import Summits.ValiantsHypothesis.ValiantsHypothesis.Theorems.LacunarySymmetroidMatrixDescartesWLawNotSharp
import Summits.ValiantsHypothesis.ValiantsHypothesis.Theorems.LacunarySymmetroidMatrixDescartesCensusEndWindowRev

/-!
# `MatrixDescartes` (stmt-ValiantsHypothesis-18050) — LEADING COEFFICIENTS OF A LACUNARY PENCIL BY REFLECTION, and
# «PSD LETTERS AT BOTH ENDS»: `Z₊ ≤ C(m+K, m+1) − 3` (two below the count-vector ceiling)

HONEST FRAMING.  Cell `pub-symmetroid`, seat `val-sym-mdr-p2` (gen 26); helper file `--supports` the crux
`Theses.LacunarySymmetroid.MatrixDescartes` (OPEN), NO closure claim.  Companion of `…PencilTrailingCoeffs` (trailing coefficients) and
`…WLawNotSharp` (the four-letter column is never Descartes-sharp).  Statements about ONE real lacunary pencil `F = ∑ l, X^{d l} • S l`
(size `m + 1`, `K` letters, letters ARBITRARY real unless said otherwise); nothing here bears on `MatrixDescartes` in its window, on
`stub_twoSided`, on `DoorA26` / `DoorA34`, on the cell's registers, or on `VP ≠ VNP`.

WHAT IS PROVED (ns `PencilEnds`).
* `coeff_det_pencil_reflect` — reflecting the exponents (`d l ↦ N − d l`, `d l ≤ N`) reflects the coefficient sequence of the
  determinant: `coeff_{(m+1)N − n} (det F^refl) = coeff_n (det F)`.
* LEADING COEFFICIENTS (from the trailing ones of `…PencilTrailingCoeffs` by reflection): **`coeff_det_pencil_top`** (strictly largest
  exponent at `k₀` ⇒ coefficient of `X^{(m+1)·d k₀}` is `det (S k₀)`), **`coeff_det_pencil_topNext`** (strictly second largest at `k₁` ⇒
  coefficient of `X^{m·d k₀ + d k₁}` is `tr (adj (S k₀) · S k₁)`), `lt_topNext_of_mem_support` (every other support exponent is smaller).
* `signVariations_le_of_ends_nonneg` — two non-negative coefficients BELOW and two ABOVE the rest of the support lose one sign change
  at each end: `V(C a X^D + C b X^{D'} + R + C c X^{E'} + C c' X^{E}) ≤ #supp R + 1`.
* **`card_posRoots_det_pencil_le_of_ends_posSemidef`** — PSD letters on the two strictly lowest AND on the two strictly highest
  exponents ⇒ `Z₊ ≤ C(m+K, m+1) − 3` (two below the count-vector ceiling `C(m+K, m+1) − 1` of `stub_descartesCeiling`); in particular
  every two-sided pivot pencil with at least two PSD letters strictly on each side of the pivot and pairwise distinct extreme exponents
  (the `(2|1|2)` Cameron–Psarrakos shape and wider) is two short of Descartes-sharp, at every size.
* **`card_posRoots_det_pencil_le_of_top_two_posSemidef`** — the mirror of `WLawNotSharp.card_posRoots_det_pencil_le_of_bot_two_posSemidef`
  (two PSD letters on the two strictly highest exponents ⇒ `Z₊ ≤ C(m+K, m+1) − 2`).

[folklore] Leibniz expansion and the kit of the two companions; Descartes' rule of signs (Mathlib).  No definitions, no named facts.
-/

-- `Summit.ValiantsHypothesis.ValiantsHypothesis.…` repeats a component by the single-conjunct
-- summit layout, which the `dupNamespace` linter flags; the name is mandated.
set_option linter.dupNamespace false

namespace Summit.ValiantsHypothesis.ValiantsHypothesis.Theorems.LacunarySymmetroidMatrixDescartes

open Polynomial Finset Matrix TrailingCoeffs WLawNotSharp
open scoped BigOperators Polynomial Matrix

namespace PencilEnds

variable {K m : ℕ}

/-! ### 1. Reflection of the exponents reflects the coefficient sequence -/

/-- Exponent of a row-to-letter map under reflection: `∑ᵢ (N − d (f i)) = (m+1)·N − ∑ᵢ d (f i)` (`d ≤ N`). [folklore] -/
theorem sum_reflect_eq (d : Fin K → ℕ) {N : ℕ} (hN : ∀ l, d l ≤ N) (f : Fin (m + 1) → Fin K) :
    (∑ i, (N - d (f i))) = (m + 1) * N - ∑ i, d (f i) := by
  have h1 : (∑ i, (N - d (f i))) + ∑ i, d (f i) = (m + 1) * N := by
    rw [← Finset.sum_add_distrib, Finset.sum_congr rfl fun i _ => Nat.sub_add_cancel (hN (f i))]
    simp
  omega

/-- Every exponent of a row-to-letter map is at most `(m+1)·N` (`d ≤ N`). [folklore] -/
theorem sum_le_mul (d : Fin K → ℕ) {N : ℕ} (hN : ∀ l, d l ≤ N) (f : Fin (m + 1) → Fin K) :
    (∑ i, d (f i)) ≤ (m + 1) * N :=
  (Finset.sum_le_sum fun i _ => hN (f i)).trans (by simp)

/-- **Reflection of the coefficient sequence**: with `d l ≤ N` for all `l` and `n ≤ (m+1)·N`,
`coeff_{(m+1)N − n} det (∑ X^{N − d l} • S l) = coeff_n det (∑ X^{d l} • S l)`. [folklore] -/
theorem coeff_det_pencil_reflect (d : Fin K → ℕ) (S : Fin K → Matrix (Fin (m + 1)) (Fin (m + 1)) ℝ) {N : ℕ}
    (hN : ∀ l, d l ≤ N) {n : ℕ} (hn : n ≤ (m + 1) * N) :
    (Matrix.det (∑ l, ((X : ℝ[X]) ^ (N - d l)) • (S l).map C)).coeff ((m + 1) * N - n)
      = (Matrix.det (∑ l, ((X : ℝ[X]) ^ d l) • (S l).map C)).coeff n := by
  rw [coeff_det_pencil_eq (fun l => N - d l) S, coeff_det_pencil_eq d S]
  refine Finset.sum_congr rfl fun σ _ => Finset.sum_congr rfl fun f _ => ?_
  have h1 := sum_reflect_eq d hN f
  have h2 := sum_le_mul d hN f
  by_cases h : n = ∑ i, d (f i)
  · rw [if_pos h, if_pos (by rw [h1]; omega)]
  · rw [if_neg h, if_neg (by rw [h1]; omega)]

/-- **The reflected pencil has the reflected determinant**: `det (∑ X^{N − d l} • S l) = reflect ((m+1)·N) (det (∑ X^{d l} • S l))`
(`d l ≤ N`). [folklore] -/
theorem det_pencil_reflect_eq (d : Fin K → ℕ) (S : Fin K → Matrix (Fin (m + 1)) (Fin (m + 1)) ℝ) {N : ℕ}
    (hN : ∀ l, d l ≤ N) :
    Matrix.det (∑ l, ((X : ℝ[X]) ^ (N - d l)) • (S l).map C)
      = reflect ((m + 1) * N) (Matrix.det (∑ l, ((X : ℝ[X]) ^ d l) • (S l).map C)) := by
  classical
  ext i
  rw [coeff_reflect]
  by_cases hi : i ≤ (m + 1) * N
  · rw [revAt_le hi, ← coeff_det_pencil_reflect d S hN (Nat.sub_le _ i), Nat.sub_sub_self hi]
  · push Not at hi
    rw [revAt_eq_self_of_lt hi]
    -- both coefficients vanish above the top exponent
    rw [StubDescartesCeiling.coeff_det_pencil_eq_zero _ S, StubDescartesCeiling.coeff_det_pencil_eq_zero d S]
    · intro f hf
      exact absurd (hf.symm.le.trans (sum_le_mul d hN f)) (not_le.mpr hi)
    · intro f hf
      have h := sum_le_mul (fun l => N - d l) (N := N) (fun l => Nat.sub_le N (d l)) f
      rw [hf] at h
      exact absurd h (not_le.mpr hi)

/-! ### 2. Leading coefficients -/

/-- **Leading coefficient of a lacunary pencil**: if the letter `k₀` carries the strictly largest exponent then the coefficient of
`X^{(m+1)·d k₀}` is `det (S k₀)`. [folklore] -/
theorem coeff_det_pencil_top (d : Fin K → ℕ) (S : Fin K → Matrix (Fin (m + 1)) (Fin (m + 1)) ℝ) {k₀ : Fin K}
    (htop : ∀ l, l ≠ k₀ → d l < d k₀) :
    (Matrix.det (∑ l, ((X : ℝ[X]) ^ d l) • (S l).map C)).coeff ((m + 1) * d k₀) = (S k₀).det := by
  have hN : ∀ l, d l ≤ d k₀ := fun l => by
    by_cases h : l = k₀
    · rw [h]
    · exact (htop l h).le
  have h := coeff_det_pencil_reflect d S hN (le_refl ((m + 1) * d k₀))
  rw [Nat.sub_self] at h
  rw [← h, show (0 : ℕ) = (m + 1) * (d k₀ - d k₀) by simp]
  exact coeff_det_pencil_bot (fun l => d k₀ - d l) S (l₀ := k₀) fun l hl => by
    have := htop l hl; have := hN l; omega

/-- **Second leading coefficient**: if `k₀` carries the strictly largest and `k₁` the strictly second largest exponent then the
coefficient of `X^{m·d k₀ + d k₁}` is `tr (adj (S k₀) · S k₁)`. [folklore] -/
theorem coeff_det_pencil_topNext (d : Fin K → ℕ) (S : Fin K → Matrix (Fin (m + 1)) (Fin (m + 1)) ℝ) {k₀ k₁ : Fin K}
    (h01 : d k₁ < d k₀) (hnext : ∀ l, l ≠ k₀ → l ≠ k₁ → d l < d k₁) :
    (Matrix.det (∑ l, ((X : ℝ[X]) ^ d l) • (S l).map C)).coeff (m * d k₀ + d k₁) = ((S k₀).adjugate * S k₁).trace := by
  have hN : ∀ l, d l ≤ d k₀ := fun l => by
    by_cases h : l = k₀
    · rw [h]
    · by_cases h' : l = k₁
      · rw [h']; exact h01.le
      · exact ((hnext l h h').trans h01).le
  have hle : m * d k₀ + d k₁ ≤ (m + 1) * d k₀ := by nlinarith
  have h := coeff_det_pencil_reflect d S hN hle
  have hexp : (m + 1) * d k₀ - (m * d k₀ + d k₁) = m * (d k₀ - d k₀) + (d k₀ - d k₁) := by
    have : (m + 1) * d k₀ = m * d k₀ + d k₀ := by ring
    rw [Nat.sub_self, mul_zero, zero_add]; omega
  rw [← h, hexp]
  exact coeff_det_pencil_botNext (fun l => d k₀ - d l) S (l₀ := k₀) (l₁ := k₁) (by omega)
    fun l hl hl' => by have := hnext l hl hl'; have := hN l; omega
______
Beginning with the very first line of the material above, give each line again exactly, ending with the line that contains "(gen 26); helper".

import Summits.ValiantsHypothesis.ValiantsHypothesis.Theorems.LacunarySymmetroidMatrixDescartesWLawNotSharp
import Summits.ValiantsHypothesis.ValiantsHypothesis.Theorems.LacunarySymmetroidMatrixDescartesCensusEndWindowRev

/-!
# `MatrixDescartes` (stmt-ValiantsHypothesis-18050) — LEADING COEFFICIENTS OF A LACUNARY PENCIL BY REFLECTION, and
# «PSD LETTERS AT BOTH ENDS»: `Z₊ ≤ C(m+K, m+1) − 3` (two below the count-vector ceiling)

HONEST FRAMING.  Cell `pub-symmetroid`, seat `val-sym-mdr-p2` (gen 26); helper file `--supports` the crux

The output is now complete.